import Summits.CriticalPhenomena.SAWScalingLimit.Theses.SAWDiscreteFlowLine

/-!
# Line `birth` — registered skeleton for the crux `FlowLineStability` (stmt-CriticalPhenomena-8241)

Crux (FIXED; rank 3 of `route-CriticalPhenomena-SAWDiscreteFlowLine`, sub-problem `SAWScalingLimit`;
decl `Summit.CriticalPhenomena.SAWScalingLimit.Theses.SAWDiscreteFlowLine.FlowLineStability`):
for every Dobrushin domain `(D; a, b)`, endpoint approximation `(a_δ, b_δ)`, chordal uniformizer `φ`
and every family of PAIR KERNELS `Kr_δ(v₁, v₂; dh)` (pairs of frozen vertex sequences ↦ field
measures) whose total field marginal is the face DGFF of `Ω_δ` and which is carried by walks of `Ω_δ`
from `a_δ` to `b_δ` (`WellSupported`), if BOTH slots dress the field well (`DressesWell`: the
imaginary-geometry dressing defect `dft → 0` for every test function, slot by slot) then for every
`ε > 0` the `Kr_δ`-mass of pairs whose polylines are `≥ ε` apart in `CurveClass ℂ` tends to `0`
(`SlotsMerge`).  §1 below transcribes the crux's 31 `let`s VERBATIM as definitions; §2 names its three
clauses; `flowLineStability'_iff : FlowLineStability' ↔ FlowLineStability` is `Iff.rfl`.

## The cut — stability = determination by the field + a union bound

Continuum content of the crux (MillerSheffield2016 = arXiv:1201.1496, Thm 1.1–1.2; Dubedat2009;
SchrammSheffield2010 Thm 1.3): a curve coupled with the GFF as a flow line IS the flow line `F(h)` —
it is DETERMINED by the field. Determination is a ONE-curve statement; stability of a PAIR is its
corollary through the triangle inequality `dist(γ¹, γ²) ≤ dist(γ¹, F(h)) + dist(F(h), γ²)`. The
skeleton makes exactly this cut on the lattice:

* S1 `stub_fieldDetermination` (HARDEST; XL / open in print): **lattice determination, quantitative
  and uniform over couplings** — for `(D; a, b, φ)` there is a FIELD FUNCTIONAL
  `R : (ε, δ, h) ↦ R ε δ h ∈ CurveClass ℂ` (a lattice reading of the Miller–Sheffield flow line; it may
  depend on the tolerance `ε` and the mesh `δ`, on nothing else) such that for EVERY well-supported,
  well-dressing pair kernel each slot is `ε`-close to `R ε δ h` with `Kr_δ`-mass `→ 1`
  (`TracksField R Kr`). `R` is quantified BEFORE the kernel: this is what "determined by the field"
  means, and it is the whole analytic content (tightness-free: closeness in probability to ONE
  field-measurable curve, not convergence of laws).
* S2 `stub_unionBound` (size M; measure theory, LANDABLE NOW): for ANY family of pair kernels of unit
  total mass, tracking a common field functional in both slots forces the slots together:
  `TracksField R Kr → SlotsMerge Kr`. Proof: at tolerance `ε/2`,
  `{ε ≤ dist(crv v₁, crv v₂)} × univ ⊆ {h | ε/2 ≤ dist(crv v₁, R h)} ∪ {h | ε/2 ≤ dist(crv v₂, R h)}`
  pair by pair (triangle inequality in the metric space `CurveClass ℂ`), `measureReal_union_le`, the
  `tsum` over pairs is summable because `Σ_pq Kr_δ(pq)(univ) = 1` (`Measure.sum_apply`,
  `ENNReal.summable_toReal`), `tsum_le_tsum` + `tsum_add`, squeeze (`tendsto_of_tendsto_of_tendsto_of_le_of_le'`)
  with the eventual unit-mass hypothesis.

`FlowLineStability_of` (kernel-checked, no `sorry` of its own): pick `R` from S1, feed S2 with the
unit-mass clause `(WellSupported).1.1` and `TracksField R Kr` from S1; conclude the route decl BY NAME
through `flowLineStability'_iff`.

Why this cut and not compactness + continuum rigidity (the route header's foreseen split
`ContinuumFlowLineRigidity → LatticeToContinuumDressing`): the continuum GFF/flow-line coupling has no
Literature interface yet (cite wanted C1 of the route: `MillerSheffield2016_thm11/_thm12`), so that split
cannot be typed today; the determination/union-bound cut is typable over the crux's own vocabulary, is
the same mathematics one level up (S1 = "Thm 1.2 on the lattice, uniformly"), and decouples the two
slots, which is what a prover of S1 wants (one path, one field). When the continuum interface lands,
S1 splits further as `JointSubsequentialIGCoupling → ContinuumDetermination → stub_fieldDetermination`.

## Disproof / negatives used — READ THIS before staffing S1

`ledger crux ls stmt-CriticalPhenomena-8241`: no `Disproof.lean`, no `Negative/` lemma (2026-08-17), so
there is no `_false_without_` theorem to honour. BUT the item carries refuter evidence
(EVIDENCE.md / Scratch.lean, rattack gen-0, 2026-08-15T16:46Z; EVIDENCE2.md / Scratch2.lean / hug.py /
liftcheck, rattack gen-2, 2026-08-15T20:31Z; re-verified by refute-pool g43-8): the crux AS TYPED is
`refuted-misstated` ON PAPER — `IsDP` admits NON-SIMPLE walks, and the deterministic, field-independent
"two-pass shielded boundary hugs" `(vL, vR) ⊗ faceDGFF` are well supported, dress well in both slots
(capacity `O(δ log 1/δ)`, backward-dressed exposed faces carry data `→ 0` since `λ − λ′ = πχ/2`) and
stay `≥ 0.9` apart. No Lean `¬FlowLineStability` has landed (it would need the face-DGFF measure and
discrete potential theory), the item is OPEN, and the recorded repair is
`C′`: `IsDP := ∃ ω, ω.IsPath ∧ v = ω.getVert` in both slots (route re-audit bin REPAIRABLE).
Consequences for this skeleton, stated plainly:
* `stub_fieldDetermination` INHERITS the misstatement verbatim (the hug pair satisfies its hypotheses
  and `vL`, `vR` cannot both be `ε/2`-close to one `R h`): as typed it is as false as the crux; its TRUE
  content is its restriction to simple paths, which is LITERALLY the S1 of the repaired crux `C′`
  (swap `IsDP` for its `IsPath` form in §1 — one definition; nothing else in this file mentions walks).
  A prover should work on that restriction and land it `--supports` the repaired item when it exists.
* `stub_unionBound` does not see the support clause at all (only unit total mass): TRUE as typed,
  unaffected by the repair, landable now.
* No stub is an instance a landed Negative lemma refutes (none exists); `ledger negatives --problem
  CriticalPhenomena` (11 entries, 2026-08-17) has nothing on DGFF dressings — the SAW all-`δ` tightness
  negative (stmt-0772) is not touched (every statement here is eventual in `δ`, and no tightness is
  asserted anywhere: S1 is closeness in probability to a field functional, not precompactness of laws).

Vacuity / junk pass (A1–A6): `TracksField`/`SlotsMerge` use `Measure.real` on possibly non-measurable
sets (outer measure; `measureReal_union_le` needs no measurability) and `tsum` over the uncountable
pair type (summable under unit mass; junk `0` otherwise, harmless: the conclusion is `→ 0`); `R` may be
non-measurable in `h` (allowed: determination functionals are only a.e.-defined in the continuum too);
`ε`-indexed `R` is the weakest form S2 needs (it applies S1 at `ε/2`). Degenerate kernels (`Kr = 0`
eventually) violate unit mass, so `WellSupported` is not vacuous only thanks to `gff`; the refuter's
hug kernels show the hypotheses are satisfiable.
-/

noncomputable section

-- the route file's scopes, re-opened verbatim so that elaboration (instances of the `if`s, coercions,
-- `Measure`, `𝓝[>]`) coincides with the crux's and `flowLineStability'_iff` below is `Iff.rfl`
open scoped BigOperators Topology Manifold Classical MeasureTheory ProbabilityTheory Matrix InnerProductSpace ComplexConjugate ContinuousMap
open Filter Set Function TopologicalSpace MeasureTheory

namespace Summit.CriticalPhenomena.SAWScalingLimit.Cruxes.FlowLineStability.Birth

open Literature.Probability.RandomPlanarGeometry (DobrushinDomain CurveClass ConformalEquiv)
open Literature.Probability.LatticeModels (Site)

/-- Pairs of frozen vertex sequences (the crux's `let P2`). -/
local notation "P2" => (ℕ → Site 2) × (ℕ → Site 2)

/-- The type of the crux's pair kernels `Kr : δ ↦ (v₁, v₂) ↦ field measure`. -/
local notation "PairKer" => ℝ → (ℕ → Site 2) → (ℕ → Site 2) → Measure (Site 2 → ℝ)

/-- The type of a field-reconstruction functional `R : (ε, δ, h) ↦ curve class` (new in this line). -/
local notation "Recon" => ℝ → ℝ → (Site 2 → ℝ) → CurveClass ℂ

/-! ### 1. Vocabulary — the crux's `let`s, VERBATIM, as definitions

Parameters replace the ambient binders `D, a, b, φ` of the crux; every body is the corresponding
`let` value with `S := Site 2`, `pi := Real.pi`, `sq := Real.sqrt`, `I := Complex.I`, `ex := Complex.exp`,
`ar := Complex.arg`, `mp := meshPoint` inlined. They are `abbrev`s (reducible) ON PURPOSE: the crux's
`let`-bound names are transparent to instance resolution (e.g. `if f ∈ Fc δ then …` elaborates through
`Set.decidableSetOf` to a conjunction instance), and only reducible definitions reproduce those instances,
which is what makes `flowLineStability'_iff` below `Iff.rfl`. -/

/-- `Ad δ x y`: adjacency in the discretised domain graph `Ω_δ` (crux `let Ad`). -/
abbrev Ad (D : DobrushinDomain) (δ : ℝ) (x y : Site 2) : Prop :=
  (Literature.Probability.LatticeModels.discreteDomainGraph D.carrier δ).Adj x y

/-- `Fc δ`: the interior FACES of `Ω_δ`, indexed by their lower-left corner (all four sides are edges of
`Ω_δ`) (crux `let Fc`). -/
abbrev Fc (D : DobrushinDomain) (δ : ℝ) : Set (Site 2) :=
  {f : Site 2 | Ad D δ f (f + ![1,0]) ∧ Ad D δ f (f + ![0,1]) ∧ Ad D δ (f + ![1,0]) (f + ![1,1]) ∧ Ad D δ (f + ![0,1]) (f + ![1,1])}

/-- `ctr δ f`: the centre of the face `f` at mesh `δ` (crux `let ctr`). -/
abbrev ctr (δ : ℝ) (f : Site 2) : ℂ :=
  Literature.Probability.LatticeModels.meshPoint δ f + (δ : ℂ) * (1 + Complex.I) / 2

/-- `Gf A f g`: the killed simple-random-walk Green function of the face set `A` (walk sum on the dual
graph, SRW-normalised) (crux `let Gf`). -/
abbrev Gf (A : Set (Site 2)) (f g : Site 2) : ℝ :=
  ∑' ω : (Literature.Probability.LatticeModels.zdGraph 2).Walk f g, if (∀ x ∈ ω.support, x ∈ A) then ((4 : ℝ)⁻¹) ^ ω.length else 0

/-- `Hm A z f`: one-step average of `Gf A z ·` over the four neighbours of `f` — the exit kernel /
discrete harmonic measure density used to extend boundary data (crux `let Hm`). -/
abbrev Hm (A : Set (Site 2)) (z f : Site 2) : ℝ :=
  (Gf A z (f + ![1,0]) + Gf A z (f + ![-1,0]) + Gf A z (f + ![0,1]) + Gf A z (f + ![0,-1])) / 4

/-- `lf x y`: the face LEFT of the directed lattice edge `x → y` (case table; crux `let lf`). -/
abbrev lf (x y : Site 2) : Site 2 :=
  if y = x + ![1,0] then x else if y = x + ![0,1] then x + ![-1,0] else if y = x + ![-1,0] then x + ![-1,-1] else x + ![0,-1]

/-- `rf x y`: the face RIGHT of the directed lattice edge `x → y` (case table; crux `let rf`). -/
abbrev rf (x y : Site 2) : Site 2 :=
  if y = x + ![1,0] then x + ![0,-1] else if y = x + ![0,1] then x else if y = x + ![-1,0] then x + ![-1,0] else x + ![-1,-1]

/-- `Ed v i f`: the face `f` is a side face of the `i`-th (non-degenerate) step of `v` (crux `let Ed`). -/
abbrev Ed (v : ℕ → Site 2) (i : ℕ) (f : Site 2) : Prop :=
  v (i + 1) ≠ v i ∧ (f = lf (v i) (v (i + 1)) ∨ f = rf (v i) (v (i + 1)))

/-- `K v`: the DRESSED (side) faces of the vertex sequence `v` (crux `let K`). -/
abbrev K (v : ℕ → Site 2) : Set (Site 2) :=
  {f | ∃ i, Ed v i f}

/-- `jf v f`: first step index at which `f` is dressed (`sInf`, junk `0`) (crux `let jf`). -/
abbrev jf (v : ℕ → Site 2) (f : Site 2) : ℕ :=
  sInf {i | Ed v i f}

/-- `bl δ = ⌈δ^{-1/2}⌉`: the smoothing block length (crux `let bl`). -/
abbrev bl (δ : ℝ) : ℕ :=
  ⌈(Real.sqrt δ)⁻¹⌉₊

/-- `pt δ v i`: the `i`-th block vertex of `v` read in the `ℍ`-chart `φ⁻¹` (crux `let pt`). -/
abbrev pt {D : DobrushinDomain} (φ : ConformalEquiv UpperHalfPlane.upperHalfPlaneSet D.carrier) (δ : ℝ)
    (v : ℕ → Site 2) (i : ℕ) : ℂ :=
  φ.symm (Literature.Probability.LatticeModels.meshPoint δ (v (bl δ * i)))

/-- `ang δ v B`: the LIFTED `ℍ`-angle of the `√δ`-chords of `v` after `B` blocks (first chord against the
upward vertical, then principal turning increments) (crux `let ang`). -/
abbrev ang {D : DobrushinDomain} (φ : ConformalEquiv UpperHalfPlane.upperHalfPlaneSet D.carrier) (δ : ℝ)
    (v : ℕ → Site 2) (B : ℕ) : ℝ :=
  Real.pi / 2 + Complex.arg ((pt φ δ v 1 - pt φ δ v 0) / Complex.I) + ∑ i ∈ Finset.range B, Complex.arg ((pt φ δ v (i + 2) - pt φ δ v (i + 1)) / (pt φ δ v (i + 1) - pt φ δ v i))

/-- `dat δ v f`: the imaginary-geometry DATA on the dressed face `f` at `κ = 8/3`:
`∓λ′ + χ(α_ℍ − π/2) − λ + (2λ/π) Arg φ⁻¹(ctr f)`, `λ′ = π/√6`, `χ = 1/√6`, `λ = π√(3/8)`
(sign `−` iff `f` is LEFT of its first dressing step) (crux `let dat`). -/
abbrev dat {D : DobrushinDomain} (φ : ConformalEquiv UpperHalfPlane.upperHalfPlaneSet D.carrier) (δ : ℝ)
    (v : ℕ → Site 2) (f : Site 2) : ℝ :=
  (if f = lf (v (jf v f)) (v (jf v f + 1)) then -1 else 1) * (Real.pi / Real.sqrt 6) + (1 / Real.sqrt 6) * (ang φ δ v (jf v f / bl δ) - Real.pi / 2) - Real.pi * Real.sqrt (3 / 8) + 2 * Real.sqrt (3 / 8) * Complex.arg (φ.symm (ctr δ f))

/-- `U δ v z`: the flow-line DRESSING of `v` — discrete harmonic extension into `Fc δ ∖ K v` of `dat` on
the dressed faces, `0` elsewhere (crux `let U`). -/
abbrev U {D : DobrushinDomain} (φ : ConformalEquiv UpperHalfPlane.upperHalfPlaneSet D.carrier) (δ : ℝ)
    (v : ℕ → Site 2) (z : Site 2) : ℝ :=
  ∑' f : Site 2, if f ∈ K v then Hm (Fc D δ \ K v) z f * dat φ δ v f else 0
◇ ◇ ◇
■ **Work request**
Of the records above, copy each line that includes "LatticeModels".

■ **The answer**
open Literature.Probability.LatticeModels (Site)
  (Literature.Probability.LatticeModels.discreteDomainGraph D.carrier δ).Adj x y
  Literature.Probability.LatticeModels.meshPoint δ f + (δ : ℂ) * (1 + Complex.I) / 2
  ∑' ω : (Literature.Probability.LatticeModels.zdGraph 2).Walk f g, if (∀ x ∈ ω.support, x ∈ A) then ((4 : ℝ)⁻¹) ^ ω.length else 0
  φ.symm (Literature.Probability.LatticeModels.meshPoint δ (v (bl δ * i)))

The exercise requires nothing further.